• _EXERCISE DETAILS_:
Instruction for the data below: set down exactly the lines from the line with "(fun b w t z" to the line with "have hω' : ω", inclusive, and no others.

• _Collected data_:

/-- On an admissible bond vector the two covers of (4.66) agree. [cite: FitznerVanDerHofstad2017, (4.66) (arXiv:1506.07977v2 p. 43)] -/
theorem jwCoverEAdm_eq_of_pivAdm (h : PivAdm (M + 1) b) : jwCoverEAdm M x b w t z = jwCoverE M x b w t z :=
  Set.ext fun _ => ⟨fun h' => h'.2, fun h' => ⟨h, h'⟩⟩

/-- Off the admissible bond vectors the admissible cover of (4.66) is empty (the summand vanishes). [cite: FitznerVanDerHofstad2017, (4.66) (arXiv:1506.07977v2 p. 43)] -/
theorem jwCoverEAdm_eq_empty (h : ¬ PivAdm (M + 1) b) : jwCoverEAdm M x b w t z = ∅ :=
  Set.eq_empty_iff_forall_notMem.2 fun _ h' => h h'.1

/-- A configuration of the admissible cover of (4.66) certifies admissibility. [cite: FitznerVanDerHofstad2017, (4.66) (arXiv:1506.07977v2 p. 43)] -/
theorem pivAdm_of_mem_jwCoverEAdm {ω : Fin (M + 3) → BondConfig (Site d)} (h : ω ∈ jwCoverEAdm M x b w t z) :
    PivAdm (M + 1) b :=
  h.1

end Cover

/-- **`hC`** for the admissible cover of (4.66): it lies in the union of the class pieces of §6.1 (6.4).
[cite: FitznerVanDerHofstad2017, (4.66) p. 43 and §6.1 (6.4) p. 58 (arXiv:1506.07977v2)] -/
theorem jwCoverEAdm_subset_iUnion_jwCoverC (M : ℕ) (x : Site d) :
    ∀ (b : Fin (M + 2) → Site d × Site d) (w t z : Fin (M + 2) → Site d),
      jwCoverEAdm M x b w t z ⊆ ⋃ a : Fin (M + 2) → Fin 3 ⊕ Unit, ⋃ c : Fin 3 ⊕ Unit, jwCoverC M x b w t z a c :=
  fun b w t z => (jwCoverEAdm_subset M x b w t z).trans (jwCoverE_subset_iUnion_jwCoverC M x b w t z)

/-! ### C. The measure step of (4.66) with the admissible cover (`h1`) -/

/-- **THE MEASURE STEP of (4.66), ADMISSIBLE FORM**:
`Ξ̂^{(M+2)}_p(x) ≤ ∑_{b⃗} J(b⃗) ∑_{w⃗,t⃗,z⃗} ℙ_p^{⊗(M+3)}(𝟙{PivAdm b⃗} ⋃_{s,σ} W_{M+1}(s,σ,b⃗,w⃗,t⃗,z⃗;x))` — the landed
`nobleXiT_succ_succ_le_cover` with the NoBLE memory of the pivotal bonds retained (the sum over non-admissible `b⃗`
vanishes). [cite: FitznerVanDerHofstad2017, (3.31) and (4.66) (arXiv:1506.07977v2 pp. 27, 43)] -/
theorem nobleXiT_succ_succ_le_cover_adm (p : unitInterval) (M : ℕ) (x : Site d) :
    nobleXiT d p (M + 2) x ≤ ∑' b : Fin (M + 2) → Site d × Site d, ∑' w : Fin (M + 2) → Site d,
      ∑' t : Fin (M + 2) → Site d, ∑' z : Fin (M + 2) → Site d,
        bondJProd d p b * piPerc d p (M + 3) (jwCoverEAdm M x b w t z) := by
  rw [nobleXiT_succ_succ_eq_tsum]
  refine tsum_mul_piPerc_le_of_cover₃ p (bondJProd d p) (fun b => ∀ i, (zdGraph d).Adj 0 ((b i).2 - (b i).1))
    (fun b hb => by unfold bondJProd; exact prod_ofReal_bondJ_eq_zero_of_not_adj p hb) _
    (fun b w t z => jwCoverEAdm M x b w t z) fun b hb ω hω hlat => ?_
  have hb' : ∀ i, (b i).1 ≠ (b i).2 := fun i h => (hb i).ne (by rw [h, sub_self])
  have hω' : ω ∈ nestXi (M + 1) ∅ ∅ {0} 0 b x := hω
  obtain ⟨s, σ, w, t, z, hmem⟩ := exists_mem_jointWitN (M + 1) hlat hb' hω'
  exact ⟨w, t, z, pivAdm_of_mem_nestXi hω', Set.mem_iUnion.2 ⟨s, Set.mem_iUnion.2 ⟨σ, hmem⟩⟩⟩

/-- **`h1`** in the consumer's shape (`NobleBoundsNCover.nobleXiT_le_recP_chain_of_cover`, `n = M + 1`) for the
admissible cover. [cite: FitznerVanDerHofstad2017, (4.66) (arXiv:1506.07977v2 p. 43)] -/
theorem nobleXiT_succ_succ_le_jwCoverEAdm (p : unitInterval) (M : ℕ) (x : Site d) :
    nobleXiT d p (M + 2) x ≤ ∑' b : Fin (M + 2) → Site d × Site d, ∑' w : Fin (M + 2) → Site d,
      ∑' t : Fin (M + 2) → Site d, ∑' z : Fin (M + 2) → Site d,
        (∏ i, ENNReal.ofReal (bondJ d p ((b i).2 - (b i).1))) * piPerc d p (M + 3) (jwCoverEAdm M x b w t z) :=
  nobleXiT_succ_succ_le_cover_adm p M x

• _EXERCISE OUTPUT_:
    (fun b w t z => jwCoverEAdm M x b w t z) fun b hb ω hω hlat => ?_
  have hb' : ∀ i, (b i).1 ≠ (b i).2 := fun i h => (hb i).ne (by rw [h, sub_self])
  have hω' : ω ∈ nestXi (M + 1) ∅ ∅ {0} 0 b x := hω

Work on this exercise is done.